The current implementation should not be a problem. see https://stackoverflow.com/a/24862045/9549750 If you still think you have a real problem please provide a minimal viable reproducer.

danshome commented 3 months ago

@jukzi I will verify, but I'm quite certain that even if I undeploy all our applications, perform a full garbage collection, and then take a heap dump, it will still show a class leak without any apps deployed and the stack trace doesn't include any of our code.

danshome commented 3 months ago

@jukzi @iloveeclipse

After reading https://stackoverflow.com/a/24862045/9549750, I found that this is exactly what is happening, but it's in the CharDeduplication$CacheReference, which has a static threadlocal. We don't have any control over this since its in the JDT code.
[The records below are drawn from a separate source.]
open Finset fwdDiff
open scoped BigOperators
open Literature.Probability.LatticeModels (latticeGreen annulus box)
open Literature.MathematicalPhysics.QuantumFieldTheory.Balaban1983to89
open Literature.MathematicalPhysics.QuantumFieldTheory.Balaban1983to89.Beta
open Literature.MathematicalPhysics.QuantumFieldTheory.Balaban1983to89.Beta.TransverseStructure
open Literature.MathematicalPhysics.QuantumFieldTheory.Balaban1983to89.Beta.BubbleTransfer
open Literature.MathematicalPhysics.QuantumFieldTheory.Balaban1983to89.Beta.TwoPowerLegs (TwoPower free free_g)
open B12Sec2to5 (l1 l1_nonneg)
open ExpKernelCalculus (Site MKer BiLoc bubble tadpole hessKer shiftK Zl)
open OneStepResolventKernel (Fib LocStencil)
open DyadicShell (Pt supNorm toReal toReal_apply supNorm_pos supNorm_eq_zero_iff mem_box_iff mem_annulus_iff supNorm_eq_of_mem_sphere)
open LeadingCoefficient (leadingIntegrand kappaBal)
open Summit.QuantumFields.BalabanUV.Beta.FP.MarginalUniqueness (Idx CubicGerm)
open Summit.QuantumFields.BalabanUV.Beta.FP.WilsonCubicGerm (cubicGermOf)
open Summit.QuantumFields.BalabanUV.Beta.FP.GhostCubicGerm (cubicGermOfSc)
open Summit.QuantumFields.BalabanUV.Beta.FP.BubbleGermValue (bfGerm ghostGerm)
open Summit.QuantumFields.BalabanUV.Beta.FP.PolarizationGermBubble (leadGerm leadGermSc germFace_eq)
open Summit.QuantumFields.BalabanUV.Beta.FP.PolarizationGermLegs (Cbub)
open Summit.QuantumFields.BalabanUV.Beta.FP.PolarizationGerm (abs_half_tadpole_le)
open Summit.QuantumFields.BalabanUV.Beta.FP.PolarizationGermPker (abs_bubble_Pker_sub_leadGerm_le)
open Summit.QuantumFields.BalabanUV.Beta.FP.PolarizationGermGhost (abs_bubble_G0ker_sub_leadGermSc_le)
open Summit.QuantumFields.BalabanUV.Beta.FP.PerfectPolarization (Pker G0ker G0ker_apply PiBF PiBF_def Pker_translate G0ker_translate)
open Summit.QuantumFields.BalabanUV.Beta.FP.PerfectPropagatorLegData (A0P A1P A2P A3P D0P D1P D2P)
open Summit.QuantumFields.BalabanUV.Beta.FP.PerfectPropagatorLegDataFree (B3free)
open Summit.QuantumFields.BalabanUV.Beta.FP.ExpLocalisedBubblePker (abs_Pker_le)
open Summit.QuantumFields.BalabanUV.Beta.FP.ExpLocalisedBubbleOrder2Point (Θ Θ_nonneg)
open Summit.QuantumFields.BalabanUV.Beta.FP.PolarizationColour (germPol_hval_of_total)
open Summit.QuantumFields.BalabanUV.Beta.FP.HorizontalGerm (hgerm_stepBal_of_leadingGerm)
open Summit.QuantumFields.BalabanUV.Beta.FP.FarRegionSmearGraded (pow_mul_exp_neg_le)
open Summit.QuantumFields.BalabanUV.Beta.FP.LegPairingBounds (supNorm_le_l1)

/-! ## §1 Helpers -/

/-- [folklore] exponential smallness in the bond separation beats seven powers: `e^{−δ|z|₁} ≤ 5040∕(δ⁷·‖z‖∞⁷)` (`δ > 0`, `z ≠ 0`). -/
theorem exp_neg_l1_le_div_pow_seven {δ : ℝ} (hδ : 0 < δ) {z : Pt} (hz : z ≠ 0) :
    Real.exp (-δ * l1 z) ≤ 5040 / δ ^ 7 / (supNorm z : ℝ) ^ 7 := by
  have hs : (0 : ℝ) < supNorm z := by exact_mod_cast supNorm_pos hz
  have h1 : Real.exp (-δ * l1 z) ≤ Real.exp (-δ * (supNorm z : ℝ)) := by
    apply Real.exp_le_exp.mpr; have := supNorm_le_l1 z; nlinarith
  have h2 := pow_mul_exp_neg_le hδ hs.le 7
  have e7 : ((Nat.factorial 7 : ℕ) : ℝ) = 5040 := by norm_num [Nat.factorial]
  rw [e7] at h2
  rw [le_div_iff₀ (pow_pos hs 7)]
  calc Real.exp (-δ * l1 z) * (supNorm z : ℝ) ^ 7 ≤ Real.exp (-δ * (supNorm z : ℝ)) * (supNorm z : ℝ) ^ 7 :=
        mul_le_mul_of_nonneg_right h1 (by positivity)
    _ = (supNorm z : ℝ) ^ 7 * Real.exp (-δ * (supNorm z : ℝ)) := by ring
    _ ≤ 5040 / δ ^ 7 := h2

/-! ## §2 The far shells: `PiBF` against its germ face -/

section Far

variable {V : Fin 4 → Site 4 → MKer 4 (Fib 3)} {W : Fin 4 → Site 4 → Fin 4 → Site 4 → MKer 4 (Fib 3)}
  {v : Fin 4 → Site 4 → MKer 4 Unit} {w : Fin 4 → Site 4 → Fin 4 → Site 4 → MKer 4 Unit}
  {Cs δ Cw Cw' cQ wg wgh : ℝ}

/-- **`PiBF` AGAINST ITS GERM FACE ON THE FAR SHELLS** [our object]: for admissible data of both sectors (letters (a1)(a2)(a3), the germ identities of H2V-1∕2∕3,
the (W-loc) letters of both quartic tables) and `4 ≤ ‖z‖∞`,
`|PiBF wg wgh V W v w μ ν z − (wg·(−½·leadGerm c₄ (cQ•bfGerm) μ ν X) − wgh·(−½·leadGermSc c₄ ghostGerm μ ν X))| ≤ A_far ∕ ‖z‖∞⁷` (`X = toReal z`), `A_far` displayed. -/
theorem abs_PiBF_sub_germFace_le_far (hδ : 0 < δ)
    (hV : LocStencil V Cs δ) (hcovV : ∀ (lam : Fin 4) (u : Site 4), V lam u = shiftK (-u) (V lam 0))
    (h0V : ∀ (lam α β : Fin 4), ∑' p : Pt × Pt, V lam 0 p.1 p.2 (Sum.inl α) (Sum.inl β) = 0)
    (hgermV : cubicGermOf V = cQ • bfGerm)
    (hW : ∀ (μ ν : Fin 4) (z : Pt), BiLoc (W μ 0 ν z) 0 z (Cw * Real.exp (-δ * l1 z)) δ)
    (hv : ∀ (lam : Fin 4) (u : Site 4), BiLoc (v lam u) u u Cs δ) (hcovv : ∀ (lam : Fin 4) (u : Site 4), v lam u = shiftK (-u) (v lam 0))
    (h0v : ∀ lam : Fin 4, ∑' p : Pt × Pt, v lam 0 p.1 p.2 () () = 0)
    (hgermv : cubicGermOfSc v = ghostGerm)
    (hw : ∀ (μ ν : Fin 4) (z : Pt), BiLoc (w μ 0 ν z) 0 z (Cw' * Real.exp (-δ * l1 z)) δ)
    (μ ν : Fin 4) {z : Pt} (hz : 4 ≤ supNorm z) :
    |PiBF wg wgh V W v w μ ν z
        - (wg * (-(1 / 2 : ℝ) * leadGerm c4 (cQ • bfGerm) μ ν (toReal z)) - wgh * (-(1 / 2 : ℝ) * leadGermSc c4 ghostGerm μ ν (toReal z)))|
      ≤ (|wg| * ((1 / 2 : ℝ) * ((Fintype.card (Fib 3) : ℝ) ^ 2 * (Cw * Θ δ 0 * A0P)) * (5040 / δ ^ 7)
            + (1 / 2 : ℝ) * Cbub 4 Cs δ A0P A1P A2P A3P D0P D1P D2P)
          + |wgh| * ((1 / 2 : ℝ) * ((Fintype.card Unit : ℝ) ^ 2 * (Cw' * Θ δ 0 * free.U)) * (5040 / δ ^ 7)
            + (1 / 2 : ℝ) * Cbub 1 Cs δ (4 * (free.U + c4 + free.B)) (8 * (2 * free.U + 2 * c4 + free.Bgrad))
                (2 ^ 4 * (64 * B3free + 89098 * c4) + ((4 : ℕ) + 1 : ℝ) ^ 4 * (4 * free.U))
                (2 ^ 5 * (128 * B3free + 701568 * c4) + ((6 : ℕ) + 1 : ℝ) ^ 5 * (8 * free.U))
                free.B (B3free + 112 * c4) (64 * B3free + 89088 * c4)))
        / (supNorm z : ℝ) ^ 7 := by
  have hz0 : z ≠ 0 := by
    intro h; rw [h] at hz; rw [supNorm_eq_zero_iff.mpr rfl] at hz; omega
  have hs : (0 : ℝ) < supNorm z := by exact_mod_cast supNorm_pos hz0
  have hs1 : (1 : ℝ) ≤ supNorm z := by exact_mod_cast supNorm_pos hz0
  set s : ℝ := (supNorm z : ℝ) with hsdef
  -- the four faces
  set bubP := bubble Pker (V μ 0) (V ν z)
  set tadP := tadpole Pker (W μ 0 ν z)
  set bubG := bubble G0ker (v μ 0) (v ν z)
  set tadG := tadpole G0ker (w μ 0 ν z)
  set LP := leadGerm c4 (cQ • bfGerm) μ ν (toReal z)
  set LG := leadGermSc c4 ghostGerm μ ν (toReal z)
  have hPi : PiBF wg wgh V W v w μ ν z = wg * ((1 / 2 : ℝ) * tadP - (1 / 2 : ℝ) * bubP) - wgh * ((1 / 2 : ℝ) * tadG - (1 / 2 : ℝ) * bubG) := by
    rw [PiBF_def]; rfl
  -- bubbles against germs (modules A and B), rewritten through the germ identities
  have hbP : |bubP - LP| ≤ Cbub 4 Cs δ A0P A1P A2P A3P D0P D1P D2P / s ^ 7 := by
    have h := abs_bubble_Pker_sub_leadGerm_le hδ hV hcovV h0V μ ν hz
    rwa [hgermV] at h
  have hbG : |bubG - LG| ≤ Cbub 1 Cs δ (4 * (free.U + c4 + free.B)) (8 * (2 * free.U + 2 * c4 + free.Bgrad))
      (2 ^ 4 * (64 * B3free + 89098 * c4) + ((4 : ℕ) + 1 : ℝ) ^ 4 * (4 * free.U))
      (2 ^ 5 * (128 * B3free + 701568 * c4) + ((6 : ℕ) + 1 : ℝ) ^ 5 * (8 * free.U))
      free.B (B3free + 112 * c4) (64 * B3free + 89088 * c4) / s ^ 7 := by
    have h := abs_bubble_G0ker_sub_leadGermSc_le hδ hv hcovv h0v μ ν hz
    rwa [hgermv] at h
  -- tadpoles (W-loc), then the exponential against seven powers
  have hU : ∀ x y (a b : Unit), |G0ker x y a b| ≤ free.U := by
    intro x y a b; rw [G0ker_apply]; have h := free.bdd 0 0 (y - x); rwa [free_g] at h
  have htP : |(1 / 2 : ℝ) * tadP| ≤ (1 / 2 : ℝ) * ((Fintype.card (Fib 3) : ℝ) ^ 2 * (Cw * Real.exp (-δ * l1 z) * Θ δ 0 * A0P)) :=
    abs_half_tadpole_le hδ abs_Pker_le Pker_translate hW μ ν z
  have htG : |(1 / 2 : ℝ) * tadG| ≤ (1 / 2 : ℝ) * ((Fintype.card Unit : ℝ) ^ 2 * (Cw' * Real.exp (-δ * l1 z) * Θ δ 0 * free.U)) :=
    abs_half_tadpole_le hδ hU G0ker_translate hw μ ν z
  have hexp := exp_neg_l1_le_div_pow_seven hδ hz0
  -- nonnegativity of the tadpole constants (from the letters at `z = 0`… we only need the products to be comparable; use the bounds' own nonnegativity)
  have hCw : 0 ≤ Cw * Θ δ 0 * A0P := by
    have h := htP
    have hE : 0 < Real.exp (-δ * l1 z) := Real.exp_pos _
    have h' : 0 ≤ (1 / 2 : ℝ) * ((Fintype.card (Fib 3) : ℝ) ^ 2 * (Cw * Real.exp (-δ * l1 z) * Θ δ 0 * A0P)) := (abs_nonneg _).trans h
    have hc : (0 : ℝ) < (Fintype.card (Fib 3) : ℝ) ^ 2 := by positivity
    have : 0 ≤ Cw * Real.exp (-δ * l1 z) * Θ δ 0 * A0P := by nlinarith
    have e : Cw * Real.exp (-δ * l1 z) * Θ δ 0 * A0P = Real.exp (-δ * l1 z) * (Cw * Θ δ 0 * A0P) := by ring
    rw [e] at this
    exact (mul_nonneg_iff_of_pos_left hE).mp this
  have hCw' : 0 ≤ Cw' * Θ δ 0 * free.U := by
    have h := htG
    have hE : 0 < Real.exp (-δ * l1 z) := Real.exp_pos _
    have h' : 0 ≤ (1 / 2 : ℝ) * ((Fintype.card Unit : ℝ) ^ 2 * (Cw' * Real.exp (-δ * l1 z) * Θ δ 0 * free.U)) := (abs_nonneg _).trans h
    have hc : (0 : ℝ) < (Fintype.card Unit : ℝ) ^ 2 := by positivity
    have : 0 ≤ Cw' * Real.exp (-δ * l1 z) * Θ δ 0 * free.U := by nlinarith
    have e : Cw' * Real.exp (-δ * l1 z) * Θ δ 0 * free.U = Real.exp (-δ * l1 z) * (Cw' * Θ δ 0 * free.U) := by ring
    rw [e] at this
    exact (mul_nonneg_iff_of_pos_left hE).mp this
  have htP' : |(1 / 2 : ℝ) * tadP| ≤ (1 / 2 : ℝ) * ((Fintype.card (Fib 3) : ℝ) ^ 2 * (Cw * Θ δ 0 * A0P)) * (5040 / δ ^ 7) / s ^ 7 := by
    refine htP.trans ?_
    have e : (1 / 2 : ℝ) * ((Fintype.card (Fib 3) : ℝ) ^ 2 * (Cw * Real.exp (-δ * l1 z) * Θ δ 0 * A0P))
        = (1 / 2 : ℝ) * ((Fintype.card (Fib 3) : ℝ) ^ 2 * (Cw * Θ δ 0 * A0P)) * Real.exp (-δ * l1 z) := by ring
    rw [e, mul_div_assoc]
    exact mul_le_mul_of_nonneg_left hexp (by positivity)
  have htG' : |(1 / 2 : ℝ) * tadG| ≤ (1 / 2 : ℝ) * ((Fintype.card Unit : ℝ) ^ 2 * (Cw' * Θ δ 0 * free.U)) * (5040 / δ ^ 7) / s ^ 7 := by
    refine htG.trans ?_
    have e : (1 / 2 : ℝ) * ((Fintype.card Unit : ℝ) ^ 2 * (Cw' * Real.exp (-δ * l1 z) * Θ δ 0 * free.U))
        = (1 / 2 : ℝ) * ((Fintype.card Unit : ℝ) ^ 2 * (Cw' * Θ δ 0 * free.U)) * Real.exp (-δ * l1 z) := by ring
    rw [e, mul_div_assoc]
    exact mul_le_mul_of_nonneg_left hexp (by positivity)
  -- assemble
  have e : PiBF wg wgh V W v w μ ν z - (wg * (-(1 / 2 : ℝ) * LP) - wgh * (-(1 / 2 : ℝ) * LG))
      = wg * ((1 / 2 : ℝ) * tadP - (1 / 2 : ℝ) * (bubP - LP)) - wgh * ((1 / 2 : ℝ) * tadG - (1 / 2 : ℝ) * (bubG - LG)) := by
    rw [hPi]; ring
  rw [e]
  have h1 : |wg * ((1 / 2 : ℝ) * tadP - (1 / 2 : ℝ) * (bubP - LP))|
      ≤ |wg| * (((1 / 2 : ℝ) * ((Fintype.card (Fib 3) : ℝ) ^ 2 * (Cw * Θ δ 0 * A0P)) * (5040 / δ ^ 7) / s ^ 7)
        + (1 / 2 : ℝ) * (Cbub 4 Cs δ A0P A1P A2P A3P D0P D1P D2P / s ^ 7)) := by
    rw [abs_mul]
    refine mul_le_mul_of_nonneg_left ((abs_sub _ _).trans (add_le_add htP' ?_)) (abs_nonneg _)
    rw [abs_mul, abs_of_pos (by norm_num : (0 : ℝ) < 1 / 2)]
    exact mul_le_mul_of_nonneg_left hbP (by norm_num)
  have h2 : |wgh * ((1 / 2 : ℝ) * tadG - (1 / 2 : ℝ) * (bubG - LG))|
      ≤ |wgh| * (((1 / 2 : ℝ) * ((Fintype.card Unit : ℝ) ^ 2 * (Cw' * Θ δ 0 * free.U)) * (5040 / δ ^ 7) / s ^ 7)
        + (1 / 2 : ℝ) * (Cbub 1 Cs δ (4 * (free.U + c4 + free.B)) (8 * (2 * free.U + 2 * c4 + free.Bgrad))
            (2 ^ 4 * (64 * B3free + 89098 * c4) + ((4 : ℕ) + 1 : ℝ) ^ 4 * (4 * free.U))
            (2 ^ 5 * (128 * B3free + 701568 * c4) + ((6 : ℕ) + 1 : ℝ) ^ 5 * (8 * free.U))
            free.B (B3free + 112 * c4) (64 * B3free + 89088 * c4) / s ^ 7)) := by
    rw [abs_mul]
    refine mul_le_mul_of_nonneg_left ((abs_sub _ _).trans (add_le_add htG' ?_)) (abs_nonneg _)
    rw [abs_mul, abs_of_pos (by norm_num : (0 : ℝ) < 1 / 2)]
    exact mul_le_mul_of_nonneg_left hbG (by norm_num)
  refine ((abs_sub _ _).trans (add_le_add h1 h2)).trans (le_of_eq ?_)
  field_simp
When the web application is shutdown, this is not getting released.

private final static ThreadLocal<SoftReference> mutableCache = ThreadLocal .withInitial(() -> new SoftReference<>(new CharDeduplication()));

jukzi commented 3 months ago

there is no CacheReference anymore. update your jdt

iloveeclipse commented 3 months ago

there is no CacheReference anymore. update your jdt

@danshome : what Jörg means: please check you use latest released version of ecj, which should be 3.38, you are running on 3.33. Still, the code uses static ThreadLocal so probably it will leak too. But it is better you could verify to avoid everyone wasting time here. Note, there will be no maintenance releases of 3.33 ecj anyway, so if bug is still there, it would be fixed only in the next regular ecj release.